--- Task prompt ---
Select all lines in the records that include "mathlib".

───

/-
Copyright (c) 2026 the pub-hodgecm-mathlib formalisation cell (harness21).  Prover seat hodgecm-mathlib-F0P3a-p01 (g33), req620 Track A «(D-RAM) FOUR-FRAME» squad, unit U2H:
the (ρ2b′-X) child (U2H ED. 15 :418) — organ O-Lit brick 2 (wild anisotropic literal), file (β) «THE TWIST SCALAR `n₀` WITH NON-NORM NORM» (PLAN v1 04:56Z; MAP v1 seams S3∕S5;
payer lineage LH4-p14, O-W LH4-p12 (g4) PAYER-PLAN v2 D2 «`(a₀, θ_E)_F = −1`»).  2026-09-04.
-/
import Literature.NumberTheory.Rogawski1990.RamifiedPlaceNormSymbolDichotomy      -- ★ `hilbertSymbol_eq_neg_one_iff_not_exists_norm_toPlace` (norm reading of `(·, θ)_v`)
import Literature.NumberTheory.LocalFields.QuadraticLocalNormDichotomy              -- ★ (J3′) `IsCMField.exists_fixed_nonnorm_dichotomy'` (a σ_w-fixed non-norm exists, any place)
import Literature.NumberTheory.QuadraticForms.LocalNormIndex                         -- ★ `adicCompletion_exists_hilbertSymbol_eq_neg_one_holds` (O'Meara 63:13 non-degeneracy, any place)
import Literature.NumberTheory.QuadraticForms.HilbertSymbolBilinear                  -- ★ `hilbertSymbol_adicCompletion_mul_left∕right` (bimultiplicativity, any place)
import Literature.NumberTheory.QuadraticForms.HasseMinkowskiTernaryLemmas            -- ★ `hilbertSymbol_eq_one_iff_exists_norm` (`(a, b) = 1 ⟺ b = x² − a y²`)
import Literature.NumberTheory.Automorphic.UnitaryGroupInertPlaceHyperbolicBasis     -- ★ `exists_toPlace_eq_of_galAdicCompletionMap_eq`, `galAdicCompletionMap_galAdicCompletionMap_of_smul_eq`
import Literature.NumberTheory.NumberFields.QuadraticCompletionAtNonsplitPlace        -- ★ «LQC» `algebraMap_adicCompletion_sq_eq_toPlace`
import HarnessLib

/-!
# Crux `H413`, line LH4 «(D-RAM) FOUR-FRAME» road — unit U2H, (ρ2b′-X), organ O-Lit brick 2, file (β): THE TWIST SCALAR `n₀ ∈ K♮` WHOSE NORM IS NOT A NORM FROM `L_w`

Cell `hodgecm-mathlib` (D-0151), FLOOR 0, crux item H413 = `stmt-HodgeConjecture-24833`, route of record `HCCMUnconditional`; squad F0∕P3c∕LH4; registered stub served:
`F0P3cDyRamFourFrameU2H.stub_U2H_fixedPointCensus_typeTwo_unit0` ((ρ2b′-X), U2H ED. 15 :418) through the organs of RHO2BX-ORDER v1 (payer LH4-p14; MAP v1 seams S3 «O-Lit» and S5
«N(ta)»).  THEOREMS ONLY (no `def`, no instance, no notation, no `sorry`); lane `--supports stmt-HodgeConjecture-24833 --as helper` (count-neutral).

WHAT THIS FILE DOES (LH4-p12 (g3) PAYER-PLAN v2 §1 D2: «`h′ = h·n₀`, `n₀ ∉ N_{M∕K♮}M^×`; the line value `a₀` has `(a₀, θ_E)_F = −1`»).  With file (α) `F0P3cDyRamPartnerPlane.exists_partnerPlane` the
determinant class of the partner plane is `N_{M∕E}(n₀) = n₀·ρ(n₀)`; the anisotropic partner needs this to be a NON-NORM from `E = L_w`.  Frame: the eigen-field package of ★ T3-E
(`F0P3cDyRamEigenFieldPackageTypeTwo.exists_eigenPackage`, p857432): `jE : E →+* M`, `ρ Θ : M →+* M`, `ρ ∘ jE = jE`, `Θ ∘ jE = jE ∘ σ`, `ρρ = id`, `Θρ = ρΘ`, `Fix ρ = jE(E)`, and the
eigenvalue `λ` (`λ² = tλ − D`, `ρλ = t − λ`, `Θ(λ)·λ = 1`) of a `σ`-unitary block (`D·σD = 1`, `t² ≠ 4D`).
* §1 `exists_fixed_antifixed` (pure algebra): there are `κ ∈ M` and `β₀ ∈ E` with `Θ κ = κ`, `ρ κ = −κ`, `κ ≠ 0`, `σ β₀ = β₀`, `κ² = jE β₀`, `β₀` NOT a square in `E` — `κ = jE(ξ)·(λ − ρλ)`
  for a solution `ξ ≠ 0` of `σ(ξ)·(−σD) = ξ` (`ξ = 1 − σD`, or `2ϑ` with `σϑ = −ϑ` when `D = 1`); so `K♮ := jE(F) + jE(F)·κ` is the Θ-fixed quadratic `F`-algebra and
  `N_{M∕E}(x + yκ) = x² − β₀y²` (`twist_norm`, `twist_fixed`).
* §2 **`exists_twistScalar`** (CM frame: `E = L_w`, `σ = σ_w`, `w ∣ v` fixed by complex conjugation, ANY residue characteristic): there are `n₀ ∈ M` and `a₀ ∈ L⁺_v` with `Θ n₀ = n₀`,
  `n₀ ≠ 0`, `a₀ ≠ 0`, `n₀·ρ(n₀) = jE(ι_w a₀)` and **`(a₀, θ)_v = −1`** (`θ` the CM generator: `ι_w a₀` is NOT a norm from `L_w`, ★ `hilbertSymbol_eq_neg_one_iff_not_exists_norm_toPlace`).
  Proof: `β₀ = ι_w β`, and `θβ` is a non-square of `L⁺_v` (else `β₀` is a square); O'Meara 63:13 (★ `adicCompletion_exists_hilbertSymbol_eq_neg_one_holds`) gives `α` with
  `(α, θβ)_v = −1 = (α, θ)_v·(α, β)_v` (★ bimultiplicativity); with a non-norm `ε` (★ (J3′)) one of `α, ε, εα` has `(·, θ)_v = −1`, `(·, β)_v = 1`; the latter means `a₀ = x² − βy²`
  (★ `hilbertSymbol_eq_one_iff_exists_norm`), and `n₀ := jE(ι_w x) + jE(ι_w y)·κ`.  No `|2| = 1`, no parity of `d`: dyadic-safe.
HONEST LABEL.  Count-neutral helper; (ρ2b′-X) stays an OPEN prover target; `HC_CM` is proved only modulo the 7 printed citations (2 remaining named inputs: hLiu418 =
`stmt-HodgeConjecture-24832`, h413 = `stmt-HodgeConjecture-24833`) until rung 0 closes.

## References
* [Rogawski1990] J. D. Rogawski, *Automorphic Representations of Unitary Groups in Three Variables*, Ann. of Math. Stud. 123 (1990), §3.5 Prop. 3.5.2 (c) p. 29, §3.6 pp. 28–31,
  §4.9 Lemma 4.9.3 p. 56 (the biquadratic field `M = E·K` of an elliptic element and its third subfield).
* [Omeara1963] O. T. O'Meara, *Introduction to Quadratic Forms*, Grundlehren 117 (1963), §63B Prop. 63:13, 63:13a (non-degeneracy and bimultiplicativity of the Hilbert symbol over a
  local field, dyadic case included).
* [LabesseLanglands1979] J.-P. Labesse, R. P. Langlands, *L-indistinguishability for SL(2)*, Canad. J. Math. 31 (1979), §2 pp. 8–10.
-/

set_option autoImplicit false

noncomputable section

open NumberField IsDedekindDomain
open Literature.NumberTheory.Automorphic Literature.NumberTheory.Automorphic.UnitaryGroup Literature.NumberTheory.QuadraticForms Literature.NumberTheory.Rogawski1990

namespace Summit.HodgeConjecture.HodgeConjecture.Cruxes.H413.F0P3cDyRamPartnerTwistScalar

/-! ## §1 A `Θ`-fixed, `ρ`-anti-fixed generator `κ` and the norm form of `K♮ = jE(F)(κ)` -/

section Algebra

variable {E M : Type} [Field E] [Field M]

/-- **A `Θ`-FIXED, `ρ`-ANTI-FIXED GENERATOR.**  In the eigen-field frame (module docstring) there are `κ ∈ M`, `β₀ ∈ E` with `Θ κ = κ`, `ρ κ = −κ`, `κ ≠ 0`, `σ β₀ = β₀`, `κ·κ = jE β₀` and
`β₀` not a square of `E` (`κ = jE(ξ)·(λ − ρλ)`, `σ(ξ)·(−σD) = ξ`). [cite: Rogawski1990, §4.9 Lemma 4.9.3 p. 56; §3.6 pp. 28–31] -/
theorem exists_fixed_antifixed (σ : E →+* E) (hσσ : ∀ a, σ (σ a) = a) (jE : E →+* M) (ρ Θ : M →+* M)
    (hρj : ∀ a, ρ (jE a) = jE a) (hΘj : ∀ a, Θ (jE a) = jE (σ a)) (hρρ : ∀ z, ρ (ρ z) = z) (hΘρ : ∀ z, Θ (ρ z) = ρ (Θ z))
    (hjfix : ∀ z, ρ z = z ↔ ∃ a, jE a = z)
    (h2 : (2 : E) ≠ 0) {ϑ : E} (hσϑ : σ ϑ = -ϑ) (hϑ0 : ϑ ≠ 0)
    {t D : E} (hDσ : D * σ D = 1) (hΔ : t * t - 4 * D ≠ 0)
    {lam : M} (hlam : lam * lam = jE t * lam - jE D) (hρlam : ρ lam = jE t - lam) (hΘlam : Θ lam * lam = 1) :
    ∃ (κ : M) (β₀ : E), Θ κ = κ ∧ ρ κ = -κ ∧ κ ≠ 0 ∧ σ β₀ = β₀ ∧ κ * κ = jE β₀ ∧ ¬ IsSquare β₀ := by
  have h2M : (2 : M) ≠ 0 := by rw [← map_ofNat jE 2]; exact (map_ne_zero jE).2 h2
  have hD0 : D ≠ 0 := fun h0 => by rw [h0, zero_mul] at hDσ; exact zero_ne_one hDσ
  -- `κ₀ := λ − ρλ`: `ρκ₀ = −κ₀`, `κ₀² = jE(t² − 4D) ≠ 0`, `Θκ₀ = −jE(σD)·κ₀`
  set κ₀ : M := lam - ρ lam with hκ₀
  have hρκ₀ : ρ κ₀ = -κ₀ := by rw [hκ₀, map_sub, hρρ]; ring
  have hκ₀sq : κ₀ * κ₀ = jE (t * t - 4 * D) := by
    rw [hκ₀, hρlam, map_sub, map_mul, map_mul, map_ofNat]
    linear_combination (4 : M) * hlam
  have hκ₀0 : κ₀ ≠ 0 := fun h0 => by
    have : jE (t * t - 4 * D) = 0 := by rw [← hκ₀sq, h0, mul_zero]
    exact hΔ ((map_eq_zero jE).1 this)
  have hlamρ : lam * ρ lam = jE D := by rw [hρlam]; linear_combination (-1 : M) * hlam
  have hlam0 : lam ≠ 0 := fun h0 => by rw [h0, mul_zero] at hΘlam; exact zero_ne_one hΘlam
  have hΘlam' : Θ lam = jE (σ D) * ρ lam := by
    apply mul_right_cancel₀ hlam0
    rw [hΘlam, mul_assoc, mul_comm (ρ lam), hlamρ, ← map_mul, mul_comm (σ D), hDσ, map_one]
  have hΘρlam : Θ (ρ lam) = jE (σ D) * lam := by rw [hΘρ, hΘlam', map_mul, hρj, hρρ]
  have hΘκ₀ : Θ κ₀ = -(jE (σ D) * κ₀) := by rw [hκ₀, map_sub, hΘlam', hΘρlam]; ring
  -- a solution `ξ ≠ 0` of `−σ(ξ)·σD = ξ`
  obtain ⟨ξ, hξ0, hξ⟩ : ∃ ξ : E, ξ ≠ 0 ∧ -(σ ξ * σ D) = ξ := by
    by_cases h1 : σ D = 1
    · refine ⟨2 * ϑ, mul_ne_zero h2 hϑ0, ?_⟩
      rw [map_mul, map_ofNat, hσϑ, h1]; ring
    · refine ⟨1 - σ D, sub_ne_zero.2 (Ne.symm h1), ?_⟩
      rw [map_sub, map_one, hσσ]; linear_combination hDσ
  set κ : M := jE ξ * κ₀ with hκ
  have hΘκ : Θ κ = κ := by
    rw [hκ, map_mul, hΘj, hΘκ₀, show jE (σ ξ) * -(jE (σ D) * κ₀) = jE (-(σ ξ * σ D)) * κ₀ by rw [map_neg, map_mul]; ring, hξ]
  have hρκ : ρ κ = -κ := by rw [hκ, map_mul, hρj, hρκ₀, mul_neg]
  have hκ0 : κ ≠ 0 := mul_ne_zero ((map_ne_zero jE).2 hξ0) hκ₀0
  -- `κ² ∈ jE(E)`, `σ`-fixed, not a square
  obtain ⟨β₀, hβ₀⟩ := (hjfix (κ * κ)).1 (by rw [map_mul, hρκ]; ring)
  have hσβ₀ : σ β₀ = β₀ := jE.injective (by rw [← hΘj, hβ₀, map_mul, hΘκ])
  refine ⟨κ, β₀, hΘκ, hρκ, hκ0, hσβ₀, hβ₀.symm, ?_⟩
  rintro ⟨b, hb⟩
  have hprod : (κ - jE b) * (κ + jE b) = 0 := by
    have : κ * κ = jE b * jE b := by rw [← hβ₀, hb, map_mul]
    linear_combination this
  have hfix : ρ κ = κ := by
    rcases mul_eq_zero.1 hprod with h | h
    · rw [sub_eq_zero.1 h, hρj]
    · rw [eq_neg_of_add_eq_zero_left h, map_neg, hρj]
  rw [hρκ] at hfix
  exact hκ0 (mul_left_cancel₀ h2M (by linear_combination -hfix))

───

--- Response below ---
Copyright (c) 2026 the pub-hodgecm-mathlib formalisation cell (harness21).  Prover seat hodgecm-mathlib-F0P3a-p01 (g33), req620 Track A «(D-RAM) FOUR-FRAME» squad, unit U2H:
Cell `hodgecm-mathlib` (D-0151), FLOOR 0, crux item H413 = `stmt-HodgeConjecture-24833`, route of record `HCCMUnconditional`; squad F0∕P3c∕LH4; registered stub served:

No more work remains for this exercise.